[Start of section]

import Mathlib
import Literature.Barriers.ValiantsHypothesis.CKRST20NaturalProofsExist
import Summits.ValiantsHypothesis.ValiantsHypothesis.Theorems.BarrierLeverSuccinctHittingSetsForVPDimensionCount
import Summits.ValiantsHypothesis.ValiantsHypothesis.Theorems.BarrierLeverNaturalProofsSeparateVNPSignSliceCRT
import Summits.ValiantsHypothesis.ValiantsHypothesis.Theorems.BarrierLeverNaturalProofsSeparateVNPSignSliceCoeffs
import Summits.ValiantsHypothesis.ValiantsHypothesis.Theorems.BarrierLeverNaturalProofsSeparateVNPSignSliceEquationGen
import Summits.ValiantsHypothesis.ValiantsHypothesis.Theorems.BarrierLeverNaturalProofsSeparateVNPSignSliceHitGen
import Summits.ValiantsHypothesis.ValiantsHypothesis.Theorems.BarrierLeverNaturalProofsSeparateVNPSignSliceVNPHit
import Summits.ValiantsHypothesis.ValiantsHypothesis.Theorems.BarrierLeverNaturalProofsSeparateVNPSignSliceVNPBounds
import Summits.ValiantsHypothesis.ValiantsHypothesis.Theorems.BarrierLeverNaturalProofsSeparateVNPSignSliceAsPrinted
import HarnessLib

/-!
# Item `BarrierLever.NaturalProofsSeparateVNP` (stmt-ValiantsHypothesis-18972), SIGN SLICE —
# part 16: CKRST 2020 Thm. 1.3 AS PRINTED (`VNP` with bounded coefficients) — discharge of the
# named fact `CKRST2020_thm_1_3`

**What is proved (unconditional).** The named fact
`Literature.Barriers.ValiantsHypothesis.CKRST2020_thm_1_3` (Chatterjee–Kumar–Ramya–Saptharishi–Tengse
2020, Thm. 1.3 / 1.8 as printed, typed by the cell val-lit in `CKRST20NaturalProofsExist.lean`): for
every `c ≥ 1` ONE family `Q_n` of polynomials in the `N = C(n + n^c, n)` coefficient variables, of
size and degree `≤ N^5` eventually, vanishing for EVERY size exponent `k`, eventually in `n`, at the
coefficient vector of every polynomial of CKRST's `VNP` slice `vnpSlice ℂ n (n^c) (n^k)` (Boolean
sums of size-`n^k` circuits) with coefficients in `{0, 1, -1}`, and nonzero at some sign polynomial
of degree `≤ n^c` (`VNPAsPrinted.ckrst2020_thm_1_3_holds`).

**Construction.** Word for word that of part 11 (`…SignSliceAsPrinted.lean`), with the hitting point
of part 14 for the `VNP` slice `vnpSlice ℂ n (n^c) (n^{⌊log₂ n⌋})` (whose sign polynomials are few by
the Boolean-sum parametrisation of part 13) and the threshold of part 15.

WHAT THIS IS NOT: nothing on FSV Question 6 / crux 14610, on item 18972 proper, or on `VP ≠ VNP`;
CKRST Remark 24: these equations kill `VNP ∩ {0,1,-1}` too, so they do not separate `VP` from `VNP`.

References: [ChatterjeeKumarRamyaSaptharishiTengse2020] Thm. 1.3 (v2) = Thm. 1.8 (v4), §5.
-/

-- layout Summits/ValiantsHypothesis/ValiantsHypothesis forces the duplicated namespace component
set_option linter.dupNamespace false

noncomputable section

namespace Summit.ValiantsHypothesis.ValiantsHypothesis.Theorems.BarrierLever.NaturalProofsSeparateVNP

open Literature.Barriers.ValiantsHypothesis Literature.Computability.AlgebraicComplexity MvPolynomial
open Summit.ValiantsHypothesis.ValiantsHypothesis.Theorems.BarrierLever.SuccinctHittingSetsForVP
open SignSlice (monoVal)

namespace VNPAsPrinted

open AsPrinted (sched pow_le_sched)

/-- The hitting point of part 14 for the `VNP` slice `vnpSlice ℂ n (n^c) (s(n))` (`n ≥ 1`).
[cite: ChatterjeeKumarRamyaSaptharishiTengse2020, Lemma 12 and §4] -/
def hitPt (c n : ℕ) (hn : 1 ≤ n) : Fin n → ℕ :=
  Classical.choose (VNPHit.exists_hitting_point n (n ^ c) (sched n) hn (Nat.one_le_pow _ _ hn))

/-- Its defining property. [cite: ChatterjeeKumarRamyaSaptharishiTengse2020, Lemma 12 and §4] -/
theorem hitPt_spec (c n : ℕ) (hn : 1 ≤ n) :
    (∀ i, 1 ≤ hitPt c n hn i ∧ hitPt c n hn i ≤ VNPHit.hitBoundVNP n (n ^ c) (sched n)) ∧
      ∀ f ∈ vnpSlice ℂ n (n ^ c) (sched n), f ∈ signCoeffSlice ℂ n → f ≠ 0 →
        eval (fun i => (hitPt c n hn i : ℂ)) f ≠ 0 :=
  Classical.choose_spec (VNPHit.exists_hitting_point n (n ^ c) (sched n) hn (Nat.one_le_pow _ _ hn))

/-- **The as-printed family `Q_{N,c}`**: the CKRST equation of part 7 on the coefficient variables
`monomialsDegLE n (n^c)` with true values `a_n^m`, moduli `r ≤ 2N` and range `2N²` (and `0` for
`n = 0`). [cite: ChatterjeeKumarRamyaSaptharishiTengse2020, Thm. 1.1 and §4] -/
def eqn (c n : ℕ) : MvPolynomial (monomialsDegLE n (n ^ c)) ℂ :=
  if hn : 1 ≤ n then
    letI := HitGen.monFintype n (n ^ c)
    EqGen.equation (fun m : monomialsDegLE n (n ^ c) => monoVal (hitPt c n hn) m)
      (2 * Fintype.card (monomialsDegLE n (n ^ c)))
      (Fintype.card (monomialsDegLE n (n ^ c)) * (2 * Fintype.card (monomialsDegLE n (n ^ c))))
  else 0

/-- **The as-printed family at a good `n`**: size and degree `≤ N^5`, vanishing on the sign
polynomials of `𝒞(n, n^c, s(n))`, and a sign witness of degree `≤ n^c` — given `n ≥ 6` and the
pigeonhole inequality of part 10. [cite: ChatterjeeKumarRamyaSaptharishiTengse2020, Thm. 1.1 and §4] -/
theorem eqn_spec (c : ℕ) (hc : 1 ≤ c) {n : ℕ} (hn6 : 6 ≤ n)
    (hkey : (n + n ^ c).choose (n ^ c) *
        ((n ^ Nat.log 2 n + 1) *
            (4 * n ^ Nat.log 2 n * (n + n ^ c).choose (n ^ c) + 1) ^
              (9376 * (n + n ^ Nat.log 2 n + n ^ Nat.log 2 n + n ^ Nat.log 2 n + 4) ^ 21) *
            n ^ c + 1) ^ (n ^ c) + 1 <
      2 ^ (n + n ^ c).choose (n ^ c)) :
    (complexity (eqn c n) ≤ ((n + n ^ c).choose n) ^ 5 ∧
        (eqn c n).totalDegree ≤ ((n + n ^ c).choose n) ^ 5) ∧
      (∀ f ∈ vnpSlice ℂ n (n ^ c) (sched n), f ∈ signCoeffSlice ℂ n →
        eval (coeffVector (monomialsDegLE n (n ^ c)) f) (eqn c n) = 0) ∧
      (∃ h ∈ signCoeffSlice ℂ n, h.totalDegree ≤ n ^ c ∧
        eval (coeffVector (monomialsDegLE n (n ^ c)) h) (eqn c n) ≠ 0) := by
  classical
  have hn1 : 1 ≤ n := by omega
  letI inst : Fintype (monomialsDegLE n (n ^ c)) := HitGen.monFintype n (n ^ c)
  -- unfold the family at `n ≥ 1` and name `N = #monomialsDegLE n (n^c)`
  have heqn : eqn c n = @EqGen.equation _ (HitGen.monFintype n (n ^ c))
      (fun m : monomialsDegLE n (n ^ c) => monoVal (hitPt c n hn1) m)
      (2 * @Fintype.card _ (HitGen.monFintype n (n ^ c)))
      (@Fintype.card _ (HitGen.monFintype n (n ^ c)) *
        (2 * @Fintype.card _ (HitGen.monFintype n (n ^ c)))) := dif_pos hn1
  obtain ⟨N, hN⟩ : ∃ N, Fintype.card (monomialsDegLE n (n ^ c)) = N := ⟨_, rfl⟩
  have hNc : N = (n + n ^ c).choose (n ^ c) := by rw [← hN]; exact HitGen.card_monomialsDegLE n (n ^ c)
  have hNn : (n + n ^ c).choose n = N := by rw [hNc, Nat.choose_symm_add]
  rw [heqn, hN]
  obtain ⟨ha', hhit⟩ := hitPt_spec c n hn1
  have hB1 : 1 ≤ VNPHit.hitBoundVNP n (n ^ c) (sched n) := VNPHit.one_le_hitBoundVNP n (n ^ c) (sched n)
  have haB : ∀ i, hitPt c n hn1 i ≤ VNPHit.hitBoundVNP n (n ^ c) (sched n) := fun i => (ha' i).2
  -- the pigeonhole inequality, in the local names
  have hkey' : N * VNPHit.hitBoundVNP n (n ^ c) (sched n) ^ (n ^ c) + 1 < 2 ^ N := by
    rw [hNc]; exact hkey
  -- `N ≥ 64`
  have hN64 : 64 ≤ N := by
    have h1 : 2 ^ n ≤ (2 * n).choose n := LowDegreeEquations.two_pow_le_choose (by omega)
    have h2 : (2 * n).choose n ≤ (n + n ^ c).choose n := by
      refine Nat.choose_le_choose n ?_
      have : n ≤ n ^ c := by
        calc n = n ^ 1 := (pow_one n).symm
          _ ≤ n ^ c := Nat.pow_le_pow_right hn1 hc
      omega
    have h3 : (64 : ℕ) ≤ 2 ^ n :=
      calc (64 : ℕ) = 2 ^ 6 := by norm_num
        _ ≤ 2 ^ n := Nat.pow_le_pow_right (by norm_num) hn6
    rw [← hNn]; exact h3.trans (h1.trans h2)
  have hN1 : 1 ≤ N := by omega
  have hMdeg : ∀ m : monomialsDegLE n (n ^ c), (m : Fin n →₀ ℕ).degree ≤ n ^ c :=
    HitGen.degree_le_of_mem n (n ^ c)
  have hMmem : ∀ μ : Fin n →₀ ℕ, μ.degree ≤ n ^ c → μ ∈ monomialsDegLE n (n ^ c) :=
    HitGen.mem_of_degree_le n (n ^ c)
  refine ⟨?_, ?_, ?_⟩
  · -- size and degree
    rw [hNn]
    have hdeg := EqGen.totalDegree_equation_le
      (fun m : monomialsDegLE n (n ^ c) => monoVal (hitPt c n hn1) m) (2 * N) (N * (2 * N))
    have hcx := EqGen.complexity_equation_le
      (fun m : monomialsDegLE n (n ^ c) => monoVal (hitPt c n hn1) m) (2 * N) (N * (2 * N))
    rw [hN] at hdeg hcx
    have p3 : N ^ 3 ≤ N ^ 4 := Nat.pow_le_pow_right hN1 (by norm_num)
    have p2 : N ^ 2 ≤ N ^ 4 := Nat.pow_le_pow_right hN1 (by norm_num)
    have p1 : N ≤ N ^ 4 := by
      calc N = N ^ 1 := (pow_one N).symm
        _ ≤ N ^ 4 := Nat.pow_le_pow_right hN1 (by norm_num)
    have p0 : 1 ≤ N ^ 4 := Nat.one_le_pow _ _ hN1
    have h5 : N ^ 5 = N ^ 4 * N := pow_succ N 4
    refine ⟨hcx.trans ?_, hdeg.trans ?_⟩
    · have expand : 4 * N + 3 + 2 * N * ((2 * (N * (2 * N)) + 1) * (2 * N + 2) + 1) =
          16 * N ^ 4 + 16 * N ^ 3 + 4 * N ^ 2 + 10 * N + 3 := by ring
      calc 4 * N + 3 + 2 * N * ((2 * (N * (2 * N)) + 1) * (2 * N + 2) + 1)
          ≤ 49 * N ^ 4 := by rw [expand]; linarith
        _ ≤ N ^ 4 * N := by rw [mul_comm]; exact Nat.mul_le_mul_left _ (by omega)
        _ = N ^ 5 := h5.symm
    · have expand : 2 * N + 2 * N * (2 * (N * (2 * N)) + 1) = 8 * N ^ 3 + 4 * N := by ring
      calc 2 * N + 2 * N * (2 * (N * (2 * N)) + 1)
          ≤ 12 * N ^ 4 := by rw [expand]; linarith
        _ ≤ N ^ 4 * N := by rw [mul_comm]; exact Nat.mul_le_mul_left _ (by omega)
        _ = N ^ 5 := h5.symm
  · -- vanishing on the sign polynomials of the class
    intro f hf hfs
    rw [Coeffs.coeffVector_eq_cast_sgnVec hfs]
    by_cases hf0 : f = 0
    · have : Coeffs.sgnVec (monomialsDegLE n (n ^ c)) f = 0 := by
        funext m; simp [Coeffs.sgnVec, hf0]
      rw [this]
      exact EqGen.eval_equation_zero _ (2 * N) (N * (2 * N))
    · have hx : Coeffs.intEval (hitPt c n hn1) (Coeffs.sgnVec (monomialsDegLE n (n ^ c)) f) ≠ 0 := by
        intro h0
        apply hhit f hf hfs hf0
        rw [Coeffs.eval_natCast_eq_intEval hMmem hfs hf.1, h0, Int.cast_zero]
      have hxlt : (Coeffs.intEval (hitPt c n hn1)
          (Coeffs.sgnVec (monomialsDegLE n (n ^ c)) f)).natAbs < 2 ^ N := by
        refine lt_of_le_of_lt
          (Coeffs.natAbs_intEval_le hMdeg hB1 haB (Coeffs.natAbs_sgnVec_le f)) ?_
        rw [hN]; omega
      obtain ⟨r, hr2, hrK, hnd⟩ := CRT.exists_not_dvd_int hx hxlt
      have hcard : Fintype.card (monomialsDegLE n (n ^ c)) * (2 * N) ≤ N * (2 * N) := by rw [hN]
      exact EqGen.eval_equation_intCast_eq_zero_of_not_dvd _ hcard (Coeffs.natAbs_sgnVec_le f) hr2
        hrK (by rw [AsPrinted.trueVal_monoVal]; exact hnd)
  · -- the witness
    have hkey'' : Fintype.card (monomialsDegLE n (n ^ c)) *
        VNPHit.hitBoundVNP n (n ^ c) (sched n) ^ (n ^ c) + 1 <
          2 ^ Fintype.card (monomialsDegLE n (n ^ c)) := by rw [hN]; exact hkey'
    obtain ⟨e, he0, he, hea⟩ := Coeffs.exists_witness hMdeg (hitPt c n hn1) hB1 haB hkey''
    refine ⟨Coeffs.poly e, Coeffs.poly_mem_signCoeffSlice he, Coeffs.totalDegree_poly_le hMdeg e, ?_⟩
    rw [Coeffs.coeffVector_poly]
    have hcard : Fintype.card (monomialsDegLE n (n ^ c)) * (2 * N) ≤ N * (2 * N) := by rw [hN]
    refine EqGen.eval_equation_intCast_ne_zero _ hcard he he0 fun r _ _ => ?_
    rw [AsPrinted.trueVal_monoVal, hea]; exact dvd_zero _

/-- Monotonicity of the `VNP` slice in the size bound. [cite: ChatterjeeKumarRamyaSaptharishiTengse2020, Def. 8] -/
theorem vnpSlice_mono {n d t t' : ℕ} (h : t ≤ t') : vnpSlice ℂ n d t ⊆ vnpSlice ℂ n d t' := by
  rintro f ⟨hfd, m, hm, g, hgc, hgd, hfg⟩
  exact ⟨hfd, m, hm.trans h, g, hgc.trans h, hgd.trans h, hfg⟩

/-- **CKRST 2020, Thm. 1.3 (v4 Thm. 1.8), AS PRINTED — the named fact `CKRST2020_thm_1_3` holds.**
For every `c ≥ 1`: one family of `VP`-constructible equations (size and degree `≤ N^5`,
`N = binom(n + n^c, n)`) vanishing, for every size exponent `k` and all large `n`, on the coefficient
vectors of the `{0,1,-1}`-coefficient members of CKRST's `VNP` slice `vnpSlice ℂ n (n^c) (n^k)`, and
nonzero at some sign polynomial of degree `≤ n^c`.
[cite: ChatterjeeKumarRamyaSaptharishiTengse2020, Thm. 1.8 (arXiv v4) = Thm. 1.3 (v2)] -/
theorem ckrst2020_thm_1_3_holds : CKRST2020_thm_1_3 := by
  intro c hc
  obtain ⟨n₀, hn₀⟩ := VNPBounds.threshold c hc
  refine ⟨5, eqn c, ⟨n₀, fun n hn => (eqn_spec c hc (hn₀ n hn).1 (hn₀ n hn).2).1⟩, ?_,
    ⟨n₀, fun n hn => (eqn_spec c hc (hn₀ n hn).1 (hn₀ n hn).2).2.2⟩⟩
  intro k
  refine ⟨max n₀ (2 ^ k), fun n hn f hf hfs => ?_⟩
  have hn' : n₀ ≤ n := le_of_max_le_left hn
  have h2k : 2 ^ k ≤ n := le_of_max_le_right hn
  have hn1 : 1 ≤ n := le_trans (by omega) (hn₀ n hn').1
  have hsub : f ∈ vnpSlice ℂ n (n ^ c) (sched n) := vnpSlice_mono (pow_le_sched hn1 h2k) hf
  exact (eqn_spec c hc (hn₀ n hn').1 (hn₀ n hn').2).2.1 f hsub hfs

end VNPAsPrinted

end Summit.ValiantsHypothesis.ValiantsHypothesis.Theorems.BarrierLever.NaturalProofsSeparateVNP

[End of section]

What you need to do: Reproduce the lines of the entries above from the one with "hrK (by rw [AsPrinted.trueVal_monoVal];" to the one with "rw [Coeffs.coeffVector_poly]", both included, exactly and without any other line.

Solution to this exercise:
        hrK (by rw [AsPrinted.trueVal_monoVal]; exact hnd)
  · -- the witness
    have hkey'' : Fintype.card (monomialsDegLE n (n ^ c)) *
        VNPHit.hitBoundVNP n (n ^ c) (sched n) ^ (n ^ c) + 1 <
          2 ^ Fintype.card (monomialsDegLE n (n ^ c)) := by rw [hN]; exact hkey'
    obtain ⟨e, he0, he, hea⟩ := Coeffs.exists_witness hMdeg (hitPt c n hn1) hB1 haB hkey''
    refine ⟨Coeffs.poly e, Coeffs.poly_mem_signCoeffSlice he, Coeffs.totalDegree_poly_le hMdeg e, ?_⟩
    rw [Coeffs.coeffVector_poly]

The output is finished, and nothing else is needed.